Hoping I'm not missing the answer to my question in here somewhere :/. However; I have been on/off opiates for a few years now. Sometime around May of 2013 thanks to BL I discovered the use of Lope to aid in wd. Which has made my life SO much better. While I've not totally gone off opiates forever (yet). I was able to successfully stop with very little wd issues many times. The longest of which was 7 weeks and I still don't know exactly why I decided to just up and go back.

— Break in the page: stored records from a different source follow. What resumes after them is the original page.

import Summits.Ventures.AbcSig.Rows.Bridge
import Summits.Ventures.AbcSig.Rows.C2aL311A3
import Summits.Ventures.AbcSig.Rows.C2aL311A3AB

/-!
# Venture AbcSig — CELL `C2aL311A3`: the census statement `Rows.C2aCellRed 311 (fun a => a = 3) {11}` from the two row theorems

HONEST FRAMING. COMPUTATION cell `pub-abcsig`; CONDITIONAL theorem; no claim on ABC or any summit. Hypotheses exactly as
in `Rows/C2aL311A3.lean` and `Rows/C2aL311A3AB.lean`: `BS04Package` (CITED), `DataComplete …` (COMPUTED level files), and the
rows' per-orbit exclusions for BOTH family predicates (`famB`, `famAB`) as universally quantified hypotheses (CITED: the census
row's certificates). Conclusion = p1's census predicate (`Rows/Statements.lean`), all four coprime coefficient
distributions `A·B = 2^a·311^m`, reduced exponents `a < n`, `m < n` (RULING H1). GENERATED by p-lean gen/make_rows.py
(after plean/make_cell_bridges.py).
-/

namespace Summit.Ventures.AbcSig

/-- Cell `C2aL311A3`: `Rows.C2aCellRed 311 (fun a => a = 3) {11}` under the rows' hypotheses. -/
theorem cell_C2aL311A3 (M : NewformModel) (hP : M.BS04Package)
    (hD622 : M.DataComplete 622 level622Orbits)
    (hD9952 : M.DataComplete 9952 level9952Orbits)
    (hX_orbit_622_4 : ∀ n m : ℕ, n ∈ ([13] : List ℕ) → M.Excludes 622 orbit_622_4 (famB (2 ^ 3 * 311 ^ m) n (fun _ _ => True)))
    (hX_orbit_622_4' : ∀ n m : ℕ, n ∈ ([13] : List ℕ) → M.Excludes 622 orbit_622_4 (famAB (311 ^ m) (2 ^ 3) n (fun _ _ => True)))
    (hX_orbit_9952_9 : ∀ n m : ℕ, n ∈ ([13] : List ℕ) → M.Excludes 9952 orbit_9952_9 (famB (2 ^ 3 * 311 ^ m) n (fun _ _ => True)))
    (hX_orbit_9952_9' : ∀ n m : ℕ, n ∈ ([13] : List ℕ) → M.Excludes 9952 orbit_9952_9 (famAB (311 ^ m) (2 ^ 3) n (fun _ _ => True)))
    (hX_orbit_9952_10 : ∀ n m : ℕ, n ∈ ([13] : List ℕ) → M.Excludes 9952 orbit_9952_10 (famB (2 ^ 3 * 311 ^ m) n (fun _ _ => True)))
    (hX_orbit_9952_10' : ∀ n m : ℕ, n ∈ ([13] : List ℕ) → M.Excludes 9952 orbit_9952_10 (famAB (311 ^ m) (2 ^ 3) n (fun _ _ => True))) :
    Rows.C2aCellRed 311 (fun a => a = 3) {11} :=
  C2aCellRed_of_rows 311 (by norm_num) (by norm_num) _ _
    (fun n hn h11 hnℓ hR a m (ha : a = 3) han hm hmn x y z h1 h2 => by
      subst ha
      exact
 row_C2aL311A3 M hP hD622 hD9952 n hn h11 hnℓ (by simpa using hR) m hm hmn (hX_orbit_622_4 n m) (hX_orbit_9952_9 n m) (hX_orbit_9952_10 n m) x y z h1 h2)
    (fun n hn h11 hnℓ hR a m (ha : a = 3) han hm hmn x y z h1 h2 => by
      subst ha
      exact
 row_C2aL311A3AB M hP hD622 hD9952 n hn h11 hnℓ (by simpa using hR) m hm hmn (hX_orbit_622_4' n m) (hX_orbit_9952_9' n m) (hX_orbit_9952_10' n m) x y z h1 h2)

end Summit.Ventures.AbcSig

It had nothing to do with lack of effectiveness of loperimide for sure just mentally missing the euphoria most likely. I am here again at my stopping point and I was hoping someone would be able to tell me if liquid immodium is as or more effective as the caplets? It seems like it'd be easier to ingest etc. in large amounts. For those questioning it's validity just try it for yourself. I didn't think it would do anything either and was elated when an hour and approx 80 mgs later my wd symptoms literally disappeared slowly. I took them for about 5-6 days and every day took a little less than the day before. By the end of that week the worst of my wd had passed and besides the mental cravings I was perfectly fine. Good luck to all of you in hopes of sobriety! If anyone has any other suggestions please message me!